Defining Entity Types

Within the independent and dependent entities are entity types:
• Core entities-- These are sometimes called primary or prime entities. They represent the important objects about which the enterprise in interested in keeping data.
• Code/reference/classification entities-These entities contain rows that define the set of values, or domain, for an attribute.
• Associative entities--These entities are used to resolve many-to-many relationships.
• Subtype entities-These entities come in two types, exclusive and inclusive.

Core Entity

Core entities are the most important objects about which an enterprise is interested in keeping data. They are often referred to as prime, principal, or primary entities. Because these entities are so important, it is likely that they are used elsewhere in the enterprise. Take the time to look for similar entities because there are many opportunities for the reuse of core entities. Core entities should be modeled consistently throughout the enterprise. Good modelers consider this an essential best practice.


Note the straight corners of the independent entities, STORE and ICE CREAM and the rounded corners of the dependent entity STORE ICE CREAM.

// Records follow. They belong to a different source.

open scoped Classical in
/-- **`§7.u040` for an arbitrary twist** (LIB-PLAN B2). For `D ≥ 3`, `R ≥ 1` and any `b` with
`|b(p)| ≤ M·p` on the window `p ∼ P`:
`Σ_{R≤r<2R} Σ*_{θ mod r} |Σ_{p∼P} b(p)θ(p)|² ≤ 486·M²·(R² + P)·P³`.
The manuscript's instances: `b(p) = p^{1+it+β₃}` (§7, `M = 1`) and `b(p) = χ(p)p^{1+it}(pt₀)^β` (§14,
`M = e^{5π}`-type). [cite: Zhang2022LandauSiegel, §7 p.39, tex L2051] -/
theorem largeSieve_dyadic_primeWindow {D : ℕ} (hD : 3 ≤ D) {R : ℝ} (hR : 1 ≤ R) {M : ℝ}
    (hM : 0 ≤ M) (b : ℕ → ℂ) (hb : ∀ p ∈ Skeleton.primeWindow D, ‖b p‖ ≤ M * p) :
    (∑ r ∈ dyadic R, ∑ θ : DirichletCharacter ℂ r with θ.IsPrimitive,
        ‖∑ p ∈ Skeleton.primeWindow D, b p * θ (p : ZMod r)‖ ^ 2) ≤
      486 * M ^ 2 * (R ^ 2 + Skeleton.bigP D) * Skeleton.bigP D ^ 3 := by
  set P := Skeleton.bigP D with hP
  set N : ℕ := ⌈Skeleton.bigP D * (1 + (Skeleton.ell D ^ 68)⁻¹)⌉₊ with hN
  have hP1 : 1 ≤ P := one_le_bigP D
  have hW := primeWindow_subset_Ioc D
  have hLS := largeSieve_dyadic_subset hR hW b
  have hNle : (N : ℝ) ≤ 3 * P := ceil_window_le hD
  -- the coefficient sum: `Σ_{p∼P} |b(p)|² ≤ #window · M²N² ≤ N · M² N²`
  have hcard : ((Skeleton.primeWindow D).card : ℝ) ≤ N := by
    have h := Finset.card_le_card hW
    rw [Nat.card_Ioc, Nat.sub_zero] at h
    exact_mod_cast h
  have hsumb : ∑ p ∈ Skeleton.primeWindow D, ‖b p‖ ^ 2 ≤ (N : ℝ) * (M ^ 2 * (N : ℝ) ^ 2) := by
    calc ∑ p ∈ Skeleton.primeWindow D, ‖b p‖ ^ 2
        ≤ ∑ _p ∈ Skeleton.primeWindow D, M ^ 2 * (N : ℝ) ^ 2 := by
          refine Finset.sum_le_sum fun p hp => ?_
          have hpN : (p : ℝ) ≤ N := by exact_mod_cast (Finset.mem_Ioc.mp (hW hp)).2
          have h1 : ‖b p‖ ≤ M * N := (hb p hp).trans (mul_le_mul_of_nonneg_left hpN hM)
          calc ‖b p‖ ^ 2 ≤ (M * N) ^ 2 := pow_le_pow_left₀ (norm_nonneg _) h1 2
            _ = M ^ 2 * (N : ℝ) ^ 2 := by ring
      _ = ((Skeleton.primeWindow D).card : ℝ) * (M ^ 2 * (N : ℝ) ^ 2) := by
          rw [Finset.sum_const, nsmul_eq_mul]
      _ ≤ (N : ℝ) * (M ^ 2 * (N : ℝ) ^ 2) := mul_le_mul_of_nonneg_right hcard (by positivity)
  have hfac : (N : ℝ) + 1 + 18 * R ^ 2 ≤ 18 * (R ^ 2 + P) := by linarith
  have hN3 : (N : ℝ) * (M ^ 2 * (N : ℝ) ^ 2) ≤ M ^ 2 * (27 * P ^ 3) := by
    have h3 : (N : ℝ) ^ 3 ≤ (3 * P) ^ 3 := by gcongr
    calc (N : ℝ) * (M ^ 2 * (N : ℝ) ^ 2) = M ^ 2 * (N : ℝ) ^ 3 := by ring
      _ ≤ M ^ 2 * (3 * P) ^ 3 := by gcongr
      _ = M ^ 2 * (27 * P ^ 3) := by ring
  calc (∑ r ∈ dyadic R, ∑ θ : DirichletCharacter ℂ r with θ.IsPrimitive,
        ‖∑ p ∈ Skeleton.primeWindow D, b p * θ (p : ZMod r)‖ ^ 2)
      ≤ ((N : ℝ) + 1 + 18 * R ^ 2) * ∑ p ∈ Skeleton.primeWindow D, ‖b p‖ ^ 2 := hLS
    _ ≤ (18 * (R ^ 2 + P)) * (M ^ 2 * (27 * P ^ 3)) :=
        mul_le_mul hfac (hsumb.trans hN3) (Finset.sum_nonneg fun _ _ => by positivity)
          (by positivity)
    _ = 486 * M ^ 2 * (R ^ 2 + P) * P ^ 3 := by ring

open scoped Classical in
/-- Re-indexing `θ ↦ θ̄ = θ⁻¹` in `Σ*_θ`: primitivity is preserved (`conductor_inv`).
[cite: Zhang2022LandauSiegel, §7 p.39, tex L2051] -/
theorem sum_prim_norm_sq_inv_eq {r : ℕ} (F : DirichletCharacter ℂ r → ℂ) :
    (∑ θ : DirichletCharacter ℂ r with θ.IsPrimitive, ‖F θ⁻¹‖ ^ 2) =
      ∑ θ : DirichletCharacter ℂ r with θ.IsPrimitive, ‖F θ‖ ^ 2 := by
  rw [Finset.sum_filter, Finset.sum_filter,
    ← Equiv.sum_comp (Equiv.inv (DirichletCharacter ℂ r))
      (fun θ : DirichletCharacter ℂ r => if θ.IsPrimitive then ‖F θ‖ ^ 2 else 0)]
  refine Finset.sum_congr rfl fun θ _ => ?_
  have hprim : (θ⁻¹).IsPrimitive ↔ θ.IsPrimitive := by
    rw [DirichletCharacter.isPrimitive_def, DirichletCharacter.isPrimitive_def,
      DirichletCharacter.conductor_inv]
  simp only [Equiv.inv_apply, hprim]

open scoped Classical in
/-- **`§7.u040` for an arbitrary twist, `θ̄`-form** (the manuscript sums `θ̄(p) = θ⁻¹(p)`): for
`D ≥ 3`, `R ≥ 1`, `|b(p)| ≤ M·p` on `p ∼ P`,
`Σ_{R≤r<2R} Σ*_{θ mod r} |Σ_{p∼P} b(p)θ̄(p)|² ≤ 486·M²·(R² + P)·P³`.
[cite: Zhang2022LandauSiegel, §7 p.39, tex L2051] -/
theorem largeSieve_dyadic_primeWindow_inv {D : ℕ} (hD : 3 ≤ D) {R : ℝ} (hR : 1 ≤ R) {M : ℝ}
    (hM : 0 ≤ M) (b : ℕ → ℂ) (hb : ∀ p ∈ Skeleton.primeWindow D, ‖b p‖ ≤ M * p) :
    (∑ r ∈ dyadic R, ∑ θ : DirichletCharacter ℂ r with θ.IsPrimitive,
        ‖∑ p ∈ Skeleton.primeWindow D, b p * θ⁻¹ (p : ZMod r)‖ ^ 2) ≤
      486 * M ^ 2 * (R ^ 2 + Skeleton.bigP D) * Skeleton.bigP D ^ 3 := by
  have h := largeSieve_dyadic_primeWindow hD hR hM b hb
  have heq : ∀ r : ℕ, (∑ θ : DirichletCharacter ℂ r with θ.IsPrimitive,
        ‖∑ p ∈ Skeleton.primeWindow D, b p * θ⁻¹ (p : ZMod r)‖ ^ 2) =
      ∑ θ : DirichletCharacter ℂ r with θ.IsPrimitive,
        ‖∑ p ∈ Skeleton.primeWindow D, b p * θ (p : ZMod r)‖ ^ 2 := fun r =>
    sum_prim_norm_sq_inv_eq (r := r) (fun θ => ∑ p ∈ Skeleton.primeWindow D, b p * θ (p : ZMod r))
  rw [Finset.sum_congr rfl fun r _ => heq r]
  exact h

/-! ## B1: the `l`-polynomial large sieve with divisor-majorant coefficients (`§7.u039` generic) -/

open scoped Classical in
/-- **`§7.u039` for arbitrary coefficients** (LIB-PLAN B1). For `D ≥ 3`, `R ≥ 1`, `y ≥ 1`, a
coefficient sequence `c` with `|c(l)| ≤ K·τ_j(l)` on `𝔌(y) ∩ ℕ` (`𝔌(y) = [(1/3)Pt₀y, 4Pt₀y]`), any
`S ⊆ 𝔌(y) ∩ ℕ` (e.g. the `l` with `(l,h) = 1`) and any `s` with `σ = 1`:
`Σ_{R≤r<2R} Σ*_{θ mod r} |Σ_{l∈S} c(l)θ(l)l^{−s}|²
  ≤ 57·K²·majorantConst(j²,2j)·(log⌊4Pt₀y⌋)^{j²}·(R² + Pt₀y)/(Pt₀y)`
— the large sieve on the block (length `⌊4Pt₀y⌋`), `|c(l)l^{−s}|² ≤ K²τ_j(l)²·(3/(Pt₀y))·(1/l)` on
`𝔌(y)`, and the divisor count `Σ_{l≤X} τ_j(l)²/l ≤ majorantConst(j²,2j)(log X)^{j²}`
(`MeanSquareMajorant.sum_tau_sq_div_le`). The manuscript's instances: `c(l) = (κ∗a₁)(dl)`, `y = Rh`
(§7, `K = Bτ₅(d)`, `j = 5`); `c(l) = κ*(dl)` resp. `κ*(D₁dl)` (§14 (14.8)/(14.6)).
[cite: Zhang2022LandauSiegel, §7 p.39, tex L2047] -/
theorem largeSieve_dyadic_natI {D : ℕ} (hD : 3 ≤ D) {R y K : ℝ} (hR : 1 ≤ R) (hy : 1 ≤ y)
    (j : ℕ) {c : ℕ → ℂ}
    (hc : ∀ l ∈ natI D y, ‖c l‖ ≤ K * MeanSquareMajorant.tau j l)
    {S : Finset ℕ} (hS : S ⊆ natI D y) {s : ℂ} (hs : s.re = 1) :
    (∑ r ∈ dyadic R, ∑ θ : DirichletCharacter ℂ r with θ.IsPrimitive,
        ‖∑ l ∈ S, c l * θ (l : ZMod r) * (l : ℂ) ^ (-s)‖ ^ 2) ≤
      57 * K ^ 2 * MeanSquareMajorant.majorantConst (j ^ 2) (2 * j) *
        Real.log (⌊4 * Skeleton.bigP D * Skeleton.t0 D * y⌋₊ : ℕ) ^ (j ^ 2) *
        ((R ^ 2 + Skeleton.bigP D * Skeleton.t0 D * y) / (Skeleton.bigP D * Skeleton.t0 D * y)) := by
  set Kc := MeanSquareMajorant.majorantConst (j ^ 2) (2 * j) with hKc
  have hKc0 : 0 < Kc := MeanSquareMajorant.majorantConst_pos _ _
  set P := Skeleton.bigP D with hPdef
  set T₀ := Skeleton.t0 D with hT₀
  set L := P * T₀ * y with hLdef
  have hP1 : 1 ≤ P := one_le_bigP D
  have hT1 : 1 ≤ T₀ := one_le_t0 hD
  have hL1 : 1 ≤ L := by
    have h1 : (1 : ℝ) ≤ P * T₀ := one_le_mul_of_one_le_of_one_le hP1 hT1
    exact one_le_mul_of_one_le_of_one_le h1 hy
  have hL0 : 0 < L := by linarith
  have hR0 : 0 ≤ R := by linarith
  -- the large sieve on the block
  set N : ℕ := ⌊4 * Skeleton.bigP D * Skeleton.t0 D * y⌋₊ with hN
  have hSN : S ⊆ Finset.Ioc 0 N := hS.trans (natI_subset_Ioc D y)
  set b : ℕ → ℂ := fun l => c l * (l : ℂ) ^ (-s) with hb
  have hLS := largeSieve_dyadic_subset hR hSN b
  have hlhs : (∑ r ∈ dyadic R, ∑ θ : DirichletCharacter ℂ r with θ.IsPrimitive,
        ‖∑ l ∈ S, c l * θ (l : ZMod r) * (l : ℂ) ^ (-s)‖ ^ 2) =
      ∑ r ∈ dyadic R, ∑ θ : DirichletCharacter ℂ r with θ.IsPrimitive,
        ‖∑ l ∈ S, b l * θ (l : ZMod r)‖ ^ 2 := by
    refine Finset.sum_congr rfl fun r _ => Finset.sum_congr rfl fun θ _ => ?_
    congr 2
    exact Finset.sum_congr rfl fun l _ => by simp only [hb]; ring
  -- the coefficients: `‖b(l)‖² ≤ K²·(3/L)·τ_j(l)²/l` on `𝔌(y)`
  have hcoef : ∀ l ∈ S, ‖b l‖ ^ 2 ≤ K ^ 2 * (3 / L) * (MeanSquareMajorant.tau j l ^ 2 / l) := by
    intro l hl
    have hlI := hS hl
    have hl0 : 0 < l := pos_of_mem_natI hlI
    have hl' : (0 : ℝ) < l := by exact_mod_cast hl0
    have hlL : L ≤ 3 * l := by
      have h1 := (le_of_mem_natI hlI).1
      have : L = 3 * (1 / 3 * Skeleton.bigP D * Skeleton.t0 D * y) := by rw [hLdef]; ring
      linarith
    simp only [hb]
    rw [norm_mul, mul_pow, Complex.norm_natCast_cpow_of_pos hl0]
    have hre : (-s).re = -1 := by simp [hs]
    rw [hre, Real.rpow_neg_one]
    have h1 : ‖c l‖ ≤ K * MeanSquareMajorant.tau j l := hc l hlI
    have h2 : ‖c l‖ ^ 2 ≤ (K * MeanSquareMajorant.tau j l) ^ 2 :=
      pow_le_pow_left₀ (norm_nonneg _) h1 2
    have h3 : ((l : ℝ)⁻¹) ^ 2 ≤ (3 / L) * (1 / l) := by
      rw [inv_pow, ← one_div, div_mul_div_comm, mul_one,
        div_le_div_iff₀ (by positivity) (by positivity)]
      nlinarith
    calc ‖c l‖ ^ 2 * ((l : ℝ)⁻¹) ^ 2
        ≤ (K * MeanSquareMajorant.tau j l) ^ 2 * ((3 / L) * (1 / l)) :=
          mul_le_mul h2 h3 (by positivity) (by positivity)
      _ = K ^ 2 * (3 / L) * (MeanSquareMajorant.tau j l ^ 2 / l) := by ring
  -- the coefficient sum
  have hN2 : 2 ≤ N := by
    rw [hN]
    apply Nat.le_floor
    push_cast
    nlinarith [hP1, hT1, hy]
  have hsumb : ∑ l ∈ S, ‖b l‖ ^ 2 ≤ K ^ 2 * (3 / L) * (Kc * Real.log N ^ (j ^ 2)) := by
    have htauSum : ∑ n ∈ Finset.Icc 1 N, MeanSquareMajorant.tau j n ^ 2 / n ≤
        Kc * Real.log N ^ (j ^ 2) := by
      rw [hKc]; exact MeanSquareMajorant.sum_tau_sq_div_le j hN2
    calc ∑ l ∈ S, ‖b l‖ ^ 2
        ≤ ∑ l ∈ S, K ^ 2 * (3 / L) * (MeanSquareMajorant.tau j l ^ 2 / l) :=
          Finset.sum_le_sum hcoef
      _ = K ^ 2 * (3 / L) * ∑ l ∈ S, MeanSquareMajorant.tau j l ^ 2 / l := by
          rw [Finset.mul_sum]
      _ ≤ K ^ 2 * (3 / L) * ∑ n ∈ Finset.Icc 1 N, MeanSquareMajorant.tau j n ^ 2 / n := by
          apply mul_le_mul_of_nonneg_left _ (by positivity)
          apply Finset.sum_le_sum_of_subset_of_nonneg
          · intro n hn
            have := Finset.mem_Ioc.mp (hSN hn)
            exact Finset.mem_Icc.mpr ⟨this.1, this.2⟩
          · intro n _ _
            exact div_nonneg (sq_nonneg _) (Nat.cast_nonneg _)
      _ ≤ K ^ 2 * (3 / L) * (Kc * Real.log N ^ (j ^ 2)) :=
          mul_le_mul_of_nonneg_left htauSum (by positivity)
  -- sizes of `N`
  have hNle : (N : ℝ) ≤ 4 * Skeleton.bigP D * Skeleton.t0 D * y := Nat.floor_le (by positivity)
  have hNL : (N : ℝ) ≤ 4 * L := by rw [hLdef]; linarith [hNle]
  have hfac : (N : ℝ) + 1 + 18 * R ^ 2 ≤ 19 * (R ^ 2 + L) := by nlinarith
  have hN1 : (1 : ℝ) ≤ N := by exact_mod_cast le_trans (by norm_num) hN2
  have hlog0 : 0 ≤ Real.log N := Real.log_nonneg hN1
  -- assemble
  calc (∑ r ∈ dyadic R, ∑ θ : DirichletCharacter ℂ r with θ.IsPrimitive,
        ‖∑ l ∈ S, c l * θ (l : ZMod r) * (l : ℂ) ^ (-s)‖ ^ 2)
      = ∑ r ∈ dyadic R, ∑ θ : DirichletCharacter ℂ r with θ.IsPrimitive,
          ‖∑ l ∈ S, b l * θ (l : ZMod r)‖ ^ 2 := hlhs
    _ ≤ ((N : ℝ) + 1 + 18 * R ^ 2) * ∑ l ∈ S, ‖b l‖ ^ 2 := hLS
    _ ≤ (19 * (R ^ 2 + L)) * (K ^ 2 * (3 / L) * (Kc * Real.log N ^ (j ^ 2))) :=
        mul_le_mul hfac hsumb (Finset.sum_nonneg fun _ _ => by positivity) (by positivity)
    _ = 57 * K ^ 2 * Kc * Real.log N ^ (j ^ 2) * ((R ^ 2 + L) / L) := by
        rw [div_eq_mul_inv, div_eq_mul_inv]; ring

A core entity can be an independent entity or a depenent entity. Figure 2.1 provides examples of core entities for an enterprie that sells ice cream. ICE CREAM represents the base products sold by the enterprise. STORE is an example of a distribution channel, or the vehicle through which a product is sold.

Consider that the enterprise is doing well and has decided to add another STORE. The model requires no change to support the addittion of a new instance of STORE. It is simpy another row added to the STORE entity. The same applies to ICE CREAM.

Notice the core entities ICE CREAM and STORE. Although the example may seem straight forward, it illustrates a powerful concept regarding the modeling of core entities.

Understanding how to model core entities as scalable and extensible containers of information requires the modeler to think about the entity as an abstract concept and to model the information independently of the way it is used today. In this example, model ICE CREAM completely outside the context of STORE and vice versa. So, if the enterprise decides to sell ICE CREAM using an addittional channel, such as the Internet or door-to-door, the new channel can be added without distrubing other entities.

Code Entity

Code entities are always independent entities. They are often referred to as reference, classification, or type entities, depending on the methodology. The unique instances represented by code entities define the domain of values for attributes present in other entities. You might be tempted to use a single attribute in a code table. It is a best practice to include at least three attributes in a code entity: an identifier, a name (sometimes called a short name), and a description.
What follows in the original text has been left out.